Anyway, Robin and I took a bus to Covington, KY, which is where I lived when I went to Catholic school, back before I was a junior criminal.
I needed shorts. I had money for bus fare home and that was it. But still, I needed shorts.
I will never forget these shorts. I found them at a Goodwill.
They were denim and had big blue buttons down the sides like sailor shorts. I didn’t want to take the time to try them on and lift them that way. Besides, it was Goodwill. I certainly didn’t have to worry about getting busted at a Goodwill.
When I told Randy this story, he interrupted me.
Randy: Michelle Ruth. You shoplifted from a Goodwill?
Me: Well, I needed shorts and they were really cute.

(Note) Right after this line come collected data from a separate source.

include hCar in
/-- **Case B of the residue, the auxiliary fields being given.**  With the data of
`Langlands1980_quadraticBaseChange_frobCompatible` (`F/ℚ` quadratic, `π`, `T`, `ρ` irreducible and
a.e. compatible, `P` a cuspidal weak base change, `w ∤ p` with `ρ|_{Γ_F}` unramified at `w`),
suppose given a real quadratic field `F₁` and a field `M ⊇ F, F₁`, quadratic over both, such that:
the inertia groups of `Γ_ℚ` above `v = w ∩ ℤ` meet `res(Γ_{F₁})` inside `res(Γ_F)` (`hI`); `w` is
the only place of `F` above `v` (`huniq`); some `g ∈ Γ_ℚ ∖ res(Γ_{F₁})` has `tr ρ(g) ≠ 0` (`hg`);
some `γ ∈ Γ_F ∖ res(Γ_M)` has `tr ρ(γ) ≠ 0` (`hγ`); `w` is unramified in `M`, and so is every place
of `F₁` above `v` (`hwM`, `huM`).  Then, granted Carayol's clause (C), lang.S27, Arthur–Clozel's
archimedean lifting, cuspidal cyclic base change and the unramified strong lifting, `P` has a
Satake parameter `α` at `w` and the arithmetic Frobenii of `ρ|_{Γ_F}` at `w` have characteristic
polynomial `arithFrobPolyOfSatake ι q_w 1 α` (steps 1–4 of the module docstring).
[cite: LanglandsBaseChange1980, §2 (A), (F) (pp. 19–20)]
[cite: ArthurClozelAMS120, Ch. 3 Thm. 4.2 (a), Thm. 5.1, §6 proof of Lemma 6.3]
[cite: CarayolASENS1986, Thm. (A) (pp. 410–411) with §0.5] -/
theorem Langlands1980_quadraticBaseChange_frobCompatible_at_of_auxField
    (h27 : exists_galoisRep_of_regularAlgebraic) (hArch : ArthurClozel1989_strongLifting_archimedean)
    (hBCc : baseChange_cyclic_cuspidal) (hACu : ArthurClozel1989_strongLifting_unramified)
    (hF2 : Module.finrank ℚ F = 2) (hFK : IsTotallyReal F ∨ IsCMField F) (ι : PadicAlgCl p ≃+* ℂ)
    (π : CuspidalAutomorphicRepData 2 ℚ hQ) {T : InfinityType ℚ 2} (hT : π.1.HasInfinityType T)
    (hTL : T.IsLAlgebraic) (hTR : T.IsRegular) (ρ : FramedGaloisRep ℚ (PadicAlgCl p) 2)
    (hirr : ρ.toGaloisRep.IsIrreducible)
    (hρ : ∀ᶠ v : HeightOneSpectrum (𝓞 ℚ) in cofinite,
      ∃ α : Multiset ℂ, π.1.HasSatakeParamAt v α ∧ ρ.IsUnramifiedAt v ∧
        ρ.HasFrobCharpolyAt v (arithFrobPolyOfSatake ι v.residueCard 1 α))
    (P : CuspidalAutomorphicRepData 2 F hF) (hBC : IsWeakBaseChangeLiftAE π.1 P.1)
    (w : HeightOneSpectrum (𝓞 F)) (hwp : (p : 𝓞 F) ∉ w.asIdeal)
    (hunr : (ρ.restrictField F).IsUnramifiedAt w)
    (F₁ : Type) [Field F₁] [NumberField F₁] (hF₁2 : Module.finrank ℚ F₁ = 2)
    (hF₁R : IsTotallyReal F₁) (M : Type) [Field M] [NumberField M] [Algebra F M] [Algebra F₁ M]
    [IsScalarTower ℚ F₁ M] (hFM : Module.finrank F M = 2) (hF₁M : Module.finrank F₁ M = 2)
    (hI : ∀ 𝔓 ∈ (w.under (𝓞 ℚ)).primesAbove,
      𝔓.inertia (absoluteGaloisGroup ℚ) ⊓ (absGaloisRestrict ℚ F₁).range ≤ (absGaloisRestrict ℚ F).range)
    (huniq : ∀ w' : HeightOneSpectrum (𝓞 F), w'.asIdeal.under (𝓞 ℚ) = (w.under (𝓞 ℚ)).asIdeal → w' = w)
    (hg : ∃ g : absoluteGaloisGroup ℚ, g ∉ (absGaloisRestrict ℚ F₁).range ∧ FramedRep.trace ρ g ≠ 0)
    (hγ : ∃ γ : absoluteGaloisGroup F,
      γ ∉ (absGaloisRestrict F M).range ∧ FramedRep.trace (ρ.restrictField F) γ ≠ 0)
    (hwM : Algebra.IsUnramifiedIn (𝓞 M) w.asIdeal)
    (huM : ∀ u : HeightOneSpectrum (𝓞 F₁), u.asIdeal.under (𝓞 ℚ) = (w.under (𝓞 ℚ)).asIdeal →
      Algebra.IsUnramifiedIn (𝓞 M) u.asIdeal) :
    ∃ α : Multiset ℂ, P.1.HasSatakeParamAt w α ∧ (ρ.restrictField F).IsUnramifiedAt w ∧
      (ρ.restrictField F).HasFrobCharpolyAt w (arithFrobPolyOfSatake ι w.residueCard 1 α) := by
  -- degrees, Galois groups
  haveI : Algebra.IsQuadraticExtension ℚ F := ⟨hF2⟩
  haveI : IsGalois ℚ F := inferInstance
  have hprime : (Module.finrank ℚ F).Prime := hF2 ▸ Nat.prime_two
  haveI : IsCyclic (F ≃ₐ[ℚ] F) :=
    isCyclic_of_prime_card (p := Module.finrank ℚ F) (hp := ⟨hprime⟩) (IsGalois.card_aut_eq_finrank ℚ F)
  haveI : Algebra.IsQuadraticExtension ℚ F₁ := ⟨hF₁2⟩
  haveI : IsGalois ℚ F₁ := inferInstance
  have hprime₁ : (Module.finrank ℚ F₁).Prime := hF₁2 ▸ Nat.prime_two
  haveI : FiniteDimensional F M := Module.finite_of_finrank_pos (by rw [hFM]; exact two_pos)
  haveI : Algebra.IsQuadraticExtension F M := ⟨hFM⟩
  haveI : IsGalois F M := inferInstance
  have hprimeM : (Module.finrank F M).Prime := hFM ▸ Nat.prime_two
  haveI : FiniteDimensional F₁ M := Module.finite_of_finrank_pos (by rw [hF₁M]; exact two_pos)
  haveI : Algebra.IsQuadraticExtension F₁ M := ⟨hF₁M⟩
  haveI : IsGalois F₁ M := inferInstance
  have hprimeM₁ : (Module.finrank F₁ M).Prime := hF₁M ▸ Nat.prime_two
  have hvp : ((p : ℕ) : 𝓞 ℚ) ∉ (w.under (𝓞 ℚ)).asIdeal := natCast_not_mem_under'' hwp
  -- (1) the cuspidal base change `P₁` of `π` to `F₁`, and `ρ|_{Γ_{F₁}}` irreducible
  obtain ⟨g, hg, hgtr⟩ := hg
  have hirr₁ : (ρ.restrictField F₁).toGaloisRep.IsIrreducible :=
    ρ.isIrreducible_restrictField_of_trace_ne_zero F₁ hF₁2 hirr hg hgtr
  have hne₁ := exists_inert_hasSatakeParamAt_map_ne_of_trace_ne_zero F₁ hF₁2 ι π.1 ρ hρ ⟨g, hg, hgtr⟩
  obtain ⟨P₁, hBC₁⟩ := hBCc 2 ℚ F₁ hprime₁ hQ π hne₁ (isCompact_glFiniteIntegralLevel_holds 2 F₁)
  -- (2) `P₁` is unramified at every place `u` of `F₁` above `v = w ∩ ℤ`
  have hP₁u : ∀ u : HeightOneSpectrum (𝓞 F₁), u.asIdeal.under (𝓞 ℚ) = (w.under (𝓞 ℚ)).asIdeal →
      P₁.1.IsUnramifiedAt u := by
    intro u hu
    have hunr₁ : (ρ.restrictField F₁).IsUnramifiedAt u :=
      ρ.isUnramifiedAt_restrictField_of_inertia_inf_range_le hI huniq hunr hu
    obtain ⟨α₁, hα₁, -⟩ := Langlands1980_quadraticBaseChange_frobCompatible_at_of_isTotallyReal hCar
      h27 hArch hF₁2 hF₁R ι π hT hTL hTR ρ hirr₁ hρ P₁ hBC₁ u (natCast_not_mem_of_under hu hvp) hunr₁
    exact ⟨α₁, hα₁⟩
  -- (3) the cuspidal base change `𝒫` of `P` to `M`; it is a weak lift of `P₁` along `M/F₁`
  have hρF := eventually_satakeFrobCompatible_restrictField_of_isWeakBaseChangeLiftAE ι 1 π.1 P.1
    hBC ρ hρ
  have hneM := exists_inert_hasSatakeParamAt_map_ne_of_trace_ne_zero M hFM ι P.1
    (ρ.restrictField F) hρF hγ
  obtain ⟨PM, hBCM⟩ := hBCc 2 F M hprimeM hF P hneM (isCompact_glFiniteIntegralLevel_holds 2 M)
  have hBC₁M : IsWeakBaseChangeLiftAE P₁.1 PM.1 :=
    IsWeakBaseChangeLiftAE.of_isWeakBaseChangeLiftAE_left hBC₁ (hBC.trans hBCM)
  -- `𝒫` is unramified at every place of `M` above `w`
  have hPMω : ∀ ω : HeightOneSpectrum (𝓞 M), ω.asIdeal.under (𝓞 F) = w.asIdeal →
      PM.1.IsUnramifiedAt ω := by
    intro ω hω
    have hu : (ω.under (𝓞 F₁)).asIdeal.under (𝓞 ℚ) = (w.under (𝓞 ℚ)).asIdeal := by
      change (ω.asIdeal.under (𝓞 F₁)).under (𝓞 ℚ) = w.asIdeal.under (𝓞 ℚ)
      rw [Ideal.under_under, ← hω, Ideal.under_under]
    exact (hACu.isUnramifiedBaseChangeLift hprimeM₁ hBC₁M).isUnramifiedAt rfl (huM _ hu) (hP₁u _ hu)
  -- (4) descent: `P` is unramified at `w`; conclusion by lang.S27 over `F`
  obtain ⟨α, hα⟩ : P.1.IsUnramifiedAt w := hACu.isUnramifiedAt_of_forall hprimeM hBCM hwM hPMω
  have hTP : P.1.HasInfinityType (T.baseChange F) :=
    hArch.hasInfinityType_baseChange inferInstance hprime hBC hT
  have hssF : (ρ.restrictField F).toGaloisRep.IsSemisimple :=
    ρ.isSemisimple_restrictField (isSemisimple_of_isIrreducible' ρ hirr)
  exact ⟨α, hα, hasFrobCharpolyAt_one_of_eventually_of_exists_galoisRep h27 hFK ι P hTP
    hTL.baseChange hTR.baseChange (ρ.restrictField F) hssF hρF hwp hα⟩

Randy: Yeah, but a Goodwill?
Me: I don’t think I cared where I shoplifted from.
So, I’m walking around with a pair of shorts shoved under my t-shirt and down the front of my pants, when I see this old blue hair talking excitedly to the woman working the register and pointing. At me.
I was so busted.
I didn’t hesitate, I grabbed Robin by the arm and we ran from the store. We ran down the block and we didn’t stop until we were both winded.
I think I expected to see the entire police force, perhaps headed up by the blue hair carrying a torch following close behind us.
Robin was happy. We almost got caught and then we didn’t. I was not happy. I did not want to get caught stealing. I didn’t realize how very much I didn’t want to get caught stealing until I nearly got caught stealing.
We ducked into a library and I ditched the shorts in a garbage can in the bathroom. Robin was beside herself. Why? Why would I throw away a perfectly good pair of shorts that I had successfully stolen?
I couldn’t keep the shorts. I was too shaken.
I didn’t think I’d ever get caught and I nearly got caught at Goodwill. Robin was pissy the whole bus ride home. In fact, after that, she seemed to find a lot of fault with me and we drifted apart. Not that it mattered, my family was moving again anyway. New school. New friends. In the country.
There were no stores to walk to when we moved to Dry Ridge, KY.
I like to think I changed my ways because I nearly got busted, but honestly, it may have just been due to lack of opportunity. By the time I escaped Dry Ridge, KY, I was an adult, working full time and entering adulthood, where I would be perpetually in debt. Probably, because I actually started paying for things I wanted.
So, how do I feel looking back? Not guilty. Well, I was guilty, but I don’t feel guilty about it. I learned a lot about how to be a good person through trial and error. I certainly didn’t get through my childhood unscathed. I’m glad I never got caught stealing. I had enough trauma as a kid.
Randy was concerned that I would be opening myself up for ridicule by talking openly about being a delinquent, but I am not concerned. Pretty sure if anyone gave me shit, my response would be “Bite my bell beefer”.